Updated

After training in a gender-violence prevention program, Kenyan boys and young men were three times more likely than their untrained classmates to report that they’d successfully intervened to prevent an assault on girls or women, a new study found.

More than 1,200 male high school students in the slums of Nairobi spent 12 hours in a six-week gender-violence educational program called “Your Moment of Truth.” Nine months later, they reported stepping in to stop sexual and other assaults 79% of the time. In contrast, 293 male students who did not get the training reported intervening to thwart violence 26%, or less than one third, of the time.

One of the boys who took the class told his teacher he used what he learned to intercede in what he believed was about to be the rape of a toddler, lead author Jennifer Keller told Reuters Health. When the trained student saw a man starting to remove the toddler’s diaper, he yelled and stopped the expected assault, said Keller, a psychologist and professor at the Stanford University School of Medicine.

“These types of moments of truth define our character,” she said. “Shouting out to someone and saying, ‘Hey, don’t do that,’ can really change the course.”

The “Your Moment of Truth” training is one piece of a sexual-assault program called “No Means No Worldwide,” designed by Dr. Jake Sinclair and Lee Paiva, two of the study’s authors.

The couple, Americans working in Kenya, developed the curriculum to alter male attitudes towards females, promote gender equality, develop positive masculinity and teach boys to safely and effectively intervene in gender-based violence. Young adult Kenyan men with at least 250 hours of instruction taught the program. It focused on the unique needs of high school boys living in Nairobi.

In Kenya, 29% of females reported being a target of sexual violence in the preceding year and 43% reported experiencing gender-based violence between the ages of 15 and 49, the authors write online June 10 in the Journal of Interpersonal Violence.

Prior interventions have focused on aftercare for victims, they write.

Jocelyn Hollander, a sociologist at the University of Oregon in Eugene who was not involved with the study, called the results “impressive.”

“It’s promising,” she told Reuters Health. “We really need a culture change to solve the problem of reducing violence. A lot of people say we should be focusing on women because they’re the ones at risk, and a lot of other people say we should be focusing on men because they’re largely the root of it.”

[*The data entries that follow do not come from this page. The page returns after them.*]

import Mathlib

/-!
# The class `h ≤ k` ("K-dominant petals"): the additive three-coin bound for two petals

Normalised (RES0′) model (files `…SunflowerPhiZero*`): masses `ε_Y ∈ (0,1)`, `ε_g, ε_h ≥ 0`, `c = 1 − ε_Y − ε_g − ε_h ≥ 0`,
leverage `κ ∈ [0,1]`; a petal has Ȳ-usage `x`, k-usage `k ≥ z ≥ 1` (g-usage `z`), h-usage `r ≥ 1`, value
`V = c + ε_Y x + ε_g z + ε_h r`.  The petal is K-DOMINANT (`h ≤ k` in the model, i.e. `r ≤ κ k`, here in the weaker form
`r − 1 ≤ κ(k − 1)`) and Ȳ-COVERED (`(ε_g + κε_h)(k − 1) ≤ (1 − ε_Y)(x − 1)`, the model tying (A) = leaf-leaf constant, cf.
`model_tying_A`).  CONJECTURE H_K (prove-1 g54 memo §7(g)(xii); 0 violations in 860k sampled families, increments monotone in the
`s^k/e`-order): for every family of such petals `∏ V_j ≤ 1 + ε_Y(X−1) + ε_g(K−1) + ε_h(R−1)` (additive potential, no pot, no bank).
This file proves the two-petal case `classK_pair` — with NO tying `θ` and no cap: after raising `z` to `k` it is the statement that the
3-coin merge defect of two class petals is nonpositive, i.e. the bilinear form
`B = (1−ε_Y)a₁a₂/ε_Y + ε_g(1−ε_g)q₁q₂ + ε_h(1−ε_h)ρ₁ρ₂ − ε_g(a₁q₂+a₂q₁) − ε_h(a₁ρ₂+a₂ρ₁) − ε_gε_h(q₁ρ₂+q₂ρ₁) ≥ 0`
(`a = ε_Y(x−1)`, `q = k−1`, `ρ = r−1`); proof: `B` is affine in each `a_j` with slope `≥ 0`, so reduce to the minimal cover
`(1−ε_Y)a_j = ε_Y(ε_g+κε_h)q_j`, where it becomes a bilinear form in `(ρ₁,ρ₂) ∈ [0,κq₁]×[0,κq₂]` whose four corner values are
`α = ε_Y(λ−ε_g)² + ε_g(1−ε_Y−ε_g)`, `α − κγ = ε_g(1−ε_Y−ε_g−κε_h)` (twice) and `C = (1−ε_Y)(ε_g+κ²ε_h) − λ² ≥ ε_gε_h(1−κ)² ≥ 0`
(`λ = ε_g + κε_h`).  [this work]
-/

namespace Summit.CriticalPhenomena.PercolationContinuityZ3.Theorems.SunflowerPartition.SafeCalc.LinkedCurrency

/-- An affine function on `[0, T]` is bounded below by the smaller endpoint value (used twice for the corner argument). -/
theorem affine_ge_min_endpoints {m b t T : ℝ} (ht0 : 0 ≤ t) (htT : t ≤ T) :
    min b (b + m * T) ≤ b + m * t := by
  rcases le_total 0 m with hm | hm
  · exact (min_le_left _ _).trans (by nlinarith)
  · exact (min_le_right _ _).trans (by nlinarith)

/-- **The reduced form at minimal cover.**  For `ε_Y ∈ (0,1)`, `ε_g, ε_h ≥ 0`, `ε_Y + ε_g + ε_h ≤ 1`, `κ ∈ [0,1]`, `λ = ε_g + κε_h`,
`q₁, q₂ ≥ 0` and `ρ_j ∈ [0, κ q_j]`:
`F := [ε_Yλ(λ−2ε_g) + (1−ε_Y)ε_g(1−ε_g)]·q₁q₂ + (1−ε_Y)ε_h(1−ε_h)·ρ₁ρ₂ − ε_h(ε_Yλ + (1−ε_Y)ε_g)·(q₁ρ₂ + q₂ρ₁) ≥ 0`. [this work] -/
theorem classK_reduced_nonneg {εY εg εh κ q₁ q₂ ρ₁ ρ₂ : ℝ} (hY0 : 0 ≤ εY) (hεg : 0 ≤ εg) (hεh : 0 ≤ εh)
    (hsum : εY + εg + εh ≤ 1) (hκ1 : κ ≤ 1) (hq1 : 0 ≤ q₁) (hq2 : 0 ≤ q₂)
    (hρ1 : 0 ≤ ρ₁) (hρ1' : ρ₁ ≤ κ * q₁) (hρ2 : 0 ≤ ρ₂) (hρ2' : ρ₂ ≤ κ * q₂) :
    0 ≤ (εY * (εg + κ * εh) * ((εg + κ * εh) - 2 * εg) + (1 - εY) * εg * (1 - εg)) * (q₁ * q₂) +
        (1 - εY) * εh * (1 - εh) * (ρ₁ * ρ₂) -
        εh * (εY * (εg + κ * εh) + (1 - εY) * εg) * (q₁ * ρ₂ + q₂ * ρ₁) := by
  -- the three corner constants
  set lam := εg + κ * εh with hlam
  set α := εY * lam * (lam - 2 * εg) + (1 - εY) * εg * (1 - εg) with hα
  set β := (1 - εY) * εh * (1 - εh) with hβ
  set γ := εh * (εY * lam + (1 - εY) * εg) with hγ
  have hc : 0 ≤ 1 - εY - εg - εh := by linarith
  have hαnn : 0 ≤ α := by
    have e : α = εY * (lam - εg) ^ 2 + εg * (1 - εY - εg) := by rw [hα]; ring
    rw [e]; nlinarith [sq_nonneg (lam - εg), mul_nonneg hεg (by linarith : (0:ℝ) ≤ 1 - εY - εg)]
  have hαγ : 0 ≤ α - κ * γ := by
    have e : α - κ * γ = εg * (1 - εY - εg - κ * εh) := by rw [hα, hγ, hlam]; ring
    rw [e]; apply mul_nonneg hεg
    nlinarith [mul_nonneg (sub_nonneg.2 hκ1) hεh]
  have hC : 0 ≤ α + β * κ ^ 2 - 2 * κ * γ := by
    have e : α + β * κ ^ 2 - 2 * κ * γ = εg * εh * (1 - κ) ^ 2 + (1 - εY - εg - εh) * (εg + κ ^ 2 * εh) - εY * 0 := by
      rw [hα, hβ, hγ, hlam]; ring
    rw [e]
    nlinarith [mul_nonneg (mul_nonneg hεg hεh) (sq_nonneg (1 - κ)), mul_nonneg hc (add_nonneg hεg (mul_nonneg (sq_nonneg κ) hεh))]
  -- write ρ_j = κ q_j − t_j, t_j ∈ [0, κ q_j]; F = C q₁q₂ + (γ − βκ)(q₁t₂ + q₂t₁) + β t₁t₂ ; minimise over the box via endpoints
  have hβ0 : 0 ≤ β := by rw [hβ]; exact mul_nonneg (mul_nonneg (by linarith) hεh) (by linarith)
  obtain ⟨t₁, ht1⟩ : ∃ t, t = κ * q₁ - ρ₁ := ⟨_, rfl⟩
  obtain ⟨t₂, ht2⟩ : ∃ t, t = κ * q₂ - ρ₂ := ⟨_, rfl⟩
  have ht10 : 0 ≤ t₁ := by rw [ht1]; linarith
  have ht1T : t₁ ≤ κ * q₁ := by rw [ht1]; linarith
  have ht20 : 0 ≤ t₂ := by rw [ht2]; linarith
  have ht2T : t₂ ≤ κ * q₂ := by rw [ht2]; linarith
  have hρ1e : ρ₁ = κ * q₁ - t₁ := by rw [ht1]; ring
  have hρ2e : ρ₂ = κ * q₂ - t₂ := by rw [ht2]; ring
  have key : (εY * (εg + κ * εh) * ((εg + κ * εh) - 2 * εg) + (1 - εY) * εg * (1 - εg)) * (q₁ * q₂) +
        (1 - εY) * εh * (1 - εh) * (ρ₁ * ρ₂) - εh * (εY * (εg + κ * εh) + (1 - εY) * εg) * (q₁ * ρ₂ + q₂ * ρ₁) =
      (α + β * κ ^ 2 - 2 * κ * γ) * (q₁ * q₂) + (γ - β * κ) * (q₁ * t₂ + q₂ * t₁) + β * (t₁ * t₂) := by
    rw [hρ1e, hρ2e, hα, hβ, hγ, hlam]; ring
  rw [key]
  -- inner minimisation in t₁ (affine with slope (γ − βκ) q₂ + β t₂), then in t₂
  have step1 : min ((α + β * κ ^ 2 - 2 * κ * γ) * (q₁ * q₂) + (γ - β * κ) * (q₁ * t₂))
      ((α + β * κ ^ 2 - 2 * κ * γ) * (q₁ * q₂) + (γ - β * κ) * (q₁ * t₂) + ((γ - β * κ) * q₂ + β * t₂) * (κ * q₁)) ≤
      (α + β * κ ^ 2 - 2 * κ * γ) * (q₁ * q₂) + (γ - β * κ) * (q₁ * t₂ + q₂ * t₁) + β * (t₁ * t₂) := by
    have := affine_ge_min_endpoints (m := (γ - β * κ) * q₂ + β * t₂)
      (b := (α + β * κ ^ 2 - 2 * κ * γ) * (q₁ * q₂) + (γ - β * κ) * (q₁ * t₂)) ht10 ht1T
    have e : (α + β * κ ^ 2 - 2 * κ * γ) * (q₁ * q₂) + (γ - β * κ) * (q₁ * t₂) + ((γ - β * κ) * q₂ + β * t₂) * t₁ =
        (α + β * κ ^ 2 - 2 * κ * γ) * (q₁ * q₂) + (γ - β * κ) * (q₁ * t₂ + q₂ * t₁) + β * (t₁ * t₂) := by ring
    rw [e] at this; exact this
  refine le_trans ?_ step1
  apply le_min
  · -- t₁ = 0 :  C q₁q₂ + (γ − βκ) q₁ t₂ ≥ min over t₂ ∈ {0, κq₂} = min(C q₁q₂, (α − κγ) q₁q₂) ≥ 0
    have := affine_ge_min_endpoints (m := (γ - β * κ) * q₁) (b := (α + β * κ ^ 2 - 2 * κ * γ) * (q₁ * q₂)) ht20 ht2T
    have e1 : (α + β * κ ^ 2 - 2 * κ * γ) * (q₁ * q₂) + (γ - β * κ) * q₁ * (κ * q₂) = (α - κ * γ) * (q₁ * q₂) := by ring
    have e2 : (α + β * κ ^ 2 - 2 * κ * γ) * (q₁ * q₂) + (γ - β * κ) * q₁ * t₂ =
        (α + β * κ ^ 2 - 2 * κ * γ) * (q₁ * q₂) + (γ - β * κ) * (q₁ * t₂) := by ring
    rw [e1, e2] at this
    refine le_trans (le_min ?_ ?_) this
    · exact mul_nonneg hC (mul_nonneg hq1 hq2)
    · exact mul_nonneg hαγ (mul_nonneg hq1 hq2)
  · -- t₁ = κ q₁ : value = (α − κγ) q₁q₂ + γ q₂ ... affine in t₂; endpoints t₂ = 0: (α−κγ)q₁q₂, t₂ = κq₂: α q₁q₂
    have := affine_ge_min_endpoints (m := (γ - β * κ) * q₁ + β * (κ * q₁)) (b := (α - κ * γ) * (q₁ * q₂)) ht20 ht2T
    have e1 : (α - κ * γ) * (q₁ * q₂) + ((γ - β * κ) * q₁ + β * (κ * q₁)) * (κ * q₂) = α * (q₁ * q₂) := by ring
    have e2 : (α - κ * γ) * (q₁ * q₂) + ((γ - β * κ) * q₁ + β * (κ * q₁)) * t₂ =
        (α + β * κ ^ 2 - 2 * κ * γ) * (q₁ * q₂) + (γ - β * κ) * (q₁ * t₂) + ((γ - β * κ) * q₂ + β * t₂) * (κ * q₁) := by ring
    rw [e1, e2] at this
    refine le_trans (le_min ?_ ?_) this
    · exact mul_nonneg hαγ (mul_nonneg hq1 hq2)
    · exact mul_nonneg hαnn (mul_nonneg hq1 hq2)

/-- **H_K for two petals.**  Two K-dominant, Ȳ-covered petals (`1 ≤ z_j ≤ k_j`, `1 ≤ r_j`, `r_j − 1 ≤ κ(k_j − 1)`,
`(ε_g+κε_h)(k_j−1) ≤ (1−ε_Y)(x_j−1)`) satisfy the ADDITIVE three-coin bound
`V₁V₂ ≤ c + ε_Y x₁x₂ + ε_g k₁k₂ + ε_h r₁r₂ = 1 + ε_Y(X−1) + ε_g(K−1) + ε_h(R−1)` — no leverage pot, no tying, no cap. [this work] -/
theorem classK_pair {c εY εg εh κ x₁ x₂ k₁ k₂ z₁ z₂ r₁ r₂ : ℝ}
    (hsumeq : c + εY + εg + εh = 1) (hY0 : 0 < εY) (hY1 : εY < 1) (hεg : 0 ≤ εg) (hεh : 0 ≤ εh) (hc : 0 ≤ c)
    (hκ0 : 0 ≤ κ) (hκ1 : κ ≤ 1)
    (hz1 : 1 ≤ z₁) (hzk1 : z₁ ≤ k₁) (hr1 : 1 ≤ r₁) (hcl1 : r₁ - 1 ≤ κ * (k₁ - 1))
    (hA1 : (εg + κ * εh) * (k₁ - 1) ≤ (1 - εY) * (x₁ - 1))
    (hz2 : 1 ≤ z₂) (hzk2 : z₂ ≤ k₂) (hr2 : 1 ≤ r₂) (hcl2 : r₂ - 1 ≤ κ * (k₂ - 1))
    (hA2 : (εg + κ * εh) * (k₂ - 1) ≤ (1 - εY) * (x₂ - 1)) :
    (c + εY * x₁ + εg * z₁ + εh * r₁) * (c + εY * x₂ + εg * z₂ + εh * r₂) ≤
      c + εY * (x₁ * x₂) + εg * (k₁ * k₂) + εh * (r₁ * r₂) := by
  have hsum : εY + εg + εh ≤ 1 := by linarith
  -- raise z_j to k_j (values increase, the right side does not see z)
  have hV2nn : 0 ≤ c + εY * x₂ + εg * z₂ + εh * r₂ := by
    have hx2 : 1 ≤ x₂ := by
      by_contra h; push Not at h
      have : (1 - εY) * (x₂ - 1) < 0 := mul_neg_of_pos_of_neg (by linarith) (by linarith)
      nlinarith [mul_nonneg (add_nonneg hεg (mul_nonneg hκ0 hεh)) (by linarith : (0:ℝ) ≤ k₂ - 1)]
    nlinarith [mul_nonneg hY0.le (by linarith : (0:ℝ) ≤ x₂), mul_nonneg hεg (by linarith : (0:ℝ) ≤ z₂), mul_nonneg hεh (by linarith : (0:ℝ) ≤ r₂)]
  have hVk1nn : 0 ≤ c + εY * x₁ + εg * k₁ + εh * r₁ := by
    have hx1 : 1 ≤ x₁ := by
      by_contra h; push Not at h
      have : (1 - εY) * (x₁ - 1) < 0 := mul_neg_of_pos_of_neg (by linarith) (by linarith)
      nlinarith [mul_nonneg (add_nonneg hεg (mul_nonneg hκ0 hεh)) (by linarith : (0:ℝ) ≤ k₁ - 1)]
    nlinarith [mul_nonneg hY0.le (by linarith : (0:ℝ) ≤ x₁), mul_nonneg hεg (by linarith : (0:ℝ) ≤ k₁), mul_nonneg hεh (by linarith : (0:ℝ) ≤ r₁)]
  have hmono : (c + εY * x₁ + εg * z₁ + εh * r₁) * (c + εY * x₂ + εg * z₂ + εh * r₂) ≤
      (c + εY * x₁ + εg * k₁ + εh * r₁) * (c + εY * x₂ + εg * k₂ + εh * r₂) := by
    have s1 : (c + εY * x₁ + εg * z₁ + εh * r₁) * (c + εY * x₂ + εg * z₂ + εh * r₂) ≤
        (c + εY * x₁ + εg * k₁ + εh * r₁) * (c + εY * x₂ + εg * z₂ + εh * r₂) :=
      mul_le_mul_of_nonneg_right (by nlinarith [mul_le_mul_of_nonneg_left hzk1 hεg]) hV2nn
    have s2 : (c + εY * x₁ + εg * k₁ + εh * r₁) * (c + εY * x₂ + εg * z₂ + εh * r₂) ≤
        (c + εY * x₁ + εg * k₁ + εh * r₁) * (c + εY * x₂ + εg * k₂ + εh * r₂) :=
      mul_le_mul_of_nonneg_left (by nlinarith [mul_le_mul_of_nonneg_left hzk2 hεg]) hVk1nn
    exact s1.trans s2
  refine hmono.trans ?_
  -- with z = k:  ε_Y (RHS − LHS) = B' ≥ B'_min = ε_Y · F/(1−ε_Y)-form; we use the affine reduction in a₁, a₂ explicitly
  obtain ⟨a₁, ha1⟩ : ∃ t, t = εY * (x₁ - 1) := ⟨_, rfl⟩
  obtain ⟨a₂, ha2⟩ : ∃ t, t = εY * (x₂ - 1) := ⟨_, rfl⟩
  obtain ⟨q₁, hq1⟩ : ∃ t, t = k₁ - 1 := ⟨_, rfl⟩
  obtain ⟨q₂, hq2⟩ : ∃ t, t = k₂ - 1 := ⟨_, rfl⟩
  obtain ⟨ρ₁, hρ1⟩ : ∃ t, t = r₁ - 1 := ⟨_, rfl⟩
  obtain ⟨ρ₂, hρ2⟩ : ∃ t, t = r₂ - 1 := ⟨_, rfl⟩
  have hq1n : 0 ≤ q₁ := by rw [hq1]; linarith
  have hq2n : 0 ≤ q₂ := by rw [hq2]; linarith
  have hρ1n : 0 ≤ ρ₁ := by rw [hρ1]; linarith
  have hρ2n : 0 ≤ ρ₂ := by rw [hρ2]; linarith
  have hcc : c = 1 - εY - εg - εh := by linarith
  -- ε_Y (RHS − LHS) as the bilinear form B'
  have key : εY * ((c + εY * (x₁ * x₂) + εg * (k₁ * k₂) + εh * (r₁ * r₂)) -
      (c + εY * x₁ + εg * k₁ + εh * r₁) * (c + εY * x₂ + εg * k₂ + εh * r₂)) =
      (1 - εY) * (a₁ * a₂) + εY * εg * (1 - εg) * (q₁ * q₂) + εY * εh * (1 - εh) * (ρ₁ * ρ₂)
        - εY * εg * (a₁ * q₂ + a₂ * q₁) - εY * εh * (a₁ * ρ₂ + a₂ * ρ₁) - εY * εg * εh * (q₁ * ρ₂ + q₂ * ρ₁) := by
    rw [hcc, ha1, ha2, hq1, hq2, hρ1, hρ2]; ring
  -- covers: (1−ε_Y) a_j ≥ ε_Y λ q_j  and class: ρ_j ≤ κ q_j
  have hcov1 : εY * (εg + κ * εh) * q₁ ≤ (1 - εY) * a₁ := by
    have h := mul_le_mul_of_nonneg_left hA1 hY0.le
    have e1 : εY * ((εg + κ * εh) * (k₁ - 1)) = εY * (εg + κ * εh) * q₁ := by rw [hq1]; ring
    have e2 : εY * ((1 - εY) * (x₁ - 1)) = (1 - εY) * a₁ := by rw [ha1]; ring
    rw [e1, e2] at h; exact h
  have hcov2 : εY * (εg + κ * εh) * q₂ ≤ (1 - εY) * a₂ := by
    have h := mul_le_mul_of_nonneg_left hA2 hY0.le
    have e1 : εY * ((εg + κ * εh) * (k₂ - 1)) = εY * (εg + κ * εh) * q₂ := by rw [hq2]; ring
    have e2 : εY * ((1 - εY) * (x₂ - 1)) = (1 - εY) * a₂ := by rw [ha2]; ring
    rw [e1, e2] at h; exact h
  have hcl1' : ρ₁ ≤ κ * q₁ := by rw [hρ1, hq1]; exact hcl1
  have hcl2' : ρ₂ ≤ κ * q₂ := by rw [hρ2, hq2]; exact hcl2
  -- slopes in a₁ and a₂ are ≥ 0, so reduce both covers to equality
  have hS2 : 0 ≤ (1 - εY) * a₂ - εY * εg * q₂ - εY * εh * ρ₂ := by
    have h := mul_le_mul_of_nonneg_left hcl2' (mul_nonneg hY0.le hεh)
    have e : εY * (εg + κ * εh) * q₂ = εY * εg * q₂ + εY * εh * (κ * q₂) := by ring
    linarith
  have hS1 : 0 ≤ εY * εh * (κ * q₁ - ρ₁) := mul_nonneg (mul_nonneg hY0.le hεh) (by linarith)
  have hF := classK_reduced_nonneg hY0.le hεg hεh hsum hκ1 hq1n hq2n hρ1n hcl1' hρ2n hcl2'
  -- B'(a₁,a₂) ≥ B'(a₁min, a₂) ≥ B'(a₁min, a₂min) and (1−ε_Y)² B'(a₁min,a₂min) = ε_Y² (1−ε_Y)·… = ε_Y² F
  have hY1' : 0 < 1 - εY := by linarith
  have main : 0 ≤ (1 - εY) * (a₁ * a₂) + εY * εg * (1 - εg) * (q₁ * q₂) + εY * εh * (1 - εh) * (ρ₁ * ρ₂)
        - εY * εg * (a₁ * q₂ + a₂ * q₁) - εY * εh * (a₁ * ρ₂ + a₂ * ρ₁) - εY * εg * εh * (q₁ * ρ₂ + q₂ * ρ₁) := by
    -- (1−ε_Y)·B' = ε_Y·F + d₁·S₂ + d₂·ε_Yε_h(κq₁−ρ₁), d_j = (1−ε_Y)a_j − ε_Yλq_j ≥ 0
    have hgain : (1 - εY) * ((1 - εY) * (a₁ * a₂) + εY * εg * (1 - εg) * (q₁ * q₂) + εY * εh * (1 - εh) * (ρ₁ * ρ₂)
        - εY * εg * (a₁ * q₂ + a₂ * q₁) - εY * εh * (a₁ * ρ₂ + a₂ * ρ₁) - εY * εg * εh * (q₁ * ρ₂ + q₂ * ρ₁)) =
        εY * ((εY * (εg + κ * εh) * ((εg + κ * εh) - 2 * εg) + (1 - εY) * εg * (1 - εg)) * (q₁ * q₂) +
          (1 - εY) * εh * (1 - εh) * (ρ₁ * ρ₂) - εh * (εY * (εg + κ * εh) + (1 - εY) * εg) * (q₁ * ρ₂ + q₂ * ρ₁))
        + ((1 - εY) * a₁ - εY * (εg + κ * εh) * q₁) * ((1 - εY) * a₂ - εY * εg * q₂ - εY * εh * ρ₂)
        + ((1 - εY) * a₂ - εY * (εg + κ * εh) * q₂) * (εY * εh * (κ * q₁ - ρ₁)) := by ring
    have h1 : 0 ≤ ((1 - εY) * a₁ - εY * (εg + κ * εh) * q₁) * ((1 - εY) * a₂ - εY * εg * q₂ - εY * εh * ρ₂) :=
      mul_nonneg (by linarith) hS2
    have h2 : 0 ≤ ((1 - εY) * a₂ - εY * (εg + κ * εh) * q₂) * (εY * εh * (κ * q₁ - ρ₁)) :=
      mul_nonneg (by linarith) hS1
    have h3 : 0 ≤ εY * ((εY * (εg + κ * εh) * ((εg + κ * εh) - 2 * εg) + (1 - εY) * εg * (1 - εg)) * (q₁ * q₂) +
          (1 - εY) * εh * (1 - εh) * (ρ₁ * ρ₂) - εh * (εY * (εg + κ * εh) + (1 - εY) * εg) * (q₁ * ρ₂ + q₂ * ρ₁)) :=
      mul_nonneg hY0.le hF
    rw [← mul_nonneg_iff_of_pos_left hY1', hgain]
    linarith
  have hD : 0 ≤ (c + εY * (x₁ * x₂) + εg * (k₁ * k₂) + εh * (r₁ * r₂)) -
      (c + εY * x₁ + εg * k₁ + εh * r₁) * (c + εY * x₂ + εg * k₂ + εh * r₂) := by
    rw [← mul_nonneg_iff_of_pos_left hY0, key]; exact main
  linarith

end Summit.CriticalPhenomena.PercolationContinuityZ3.Theorems.SunflowerPartition.SafeCalc.LinkedCurrency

“And this is a great example that it’s not either or. We need a multi-prong approach to stopping violence,” she said.

The young men who participated in the study were 15 to 22 years old, on average nearly 18.

While the males who took the “moment of truth” classes improved their attitudes about women nine months after the study, males who instead took a two-hour life-skills class saw women in a slightly more negative way nine months later.

Kenyan boys generally take the two-hour life-skills class sanctioned by the Kenyan government. The class touches on sex education, positive gender roles and personal rights.

Males who participated in the gender-violence intervention program were more than twice as likely to report successfully stopping verbal harassment and physical threats than those who took just the two-hour class, the study found.

An earlier study showed that self-defense and empowerment classes for girls reduced sexual assaults among Kenyan students.

In that earlier study, adolescents living in high-crime Nairobi settlements reported 38% fewer rapes 10 months after the classes began. Sinclair, who worked on both studies, said the prior curriculum worked “like a vaccine” to prevent rape.

He calculated the program cost $1.75 for each rape prevented and compared it to the $86 cost for one post-rape visit to a Nairobi hospital. Keller said she could not estimate the cost for the intervention in the current study.

A White House report issued in January estimates that nearly one in five American women is raped in her lifetime. On U.S. college campuses, the report says, one in five female students is sexually assaulted.

Hollander and Keller both said they would like to see a curriculum like “Your Moment of Truth” tested on college campuses and possibly in high schools as well.

“We really want to help change these negative attitudes that perpetuate the violence,” Keller said. “We really want to give both boys and girls the power to prevent the violence together. This study shows we can influence attitudes.”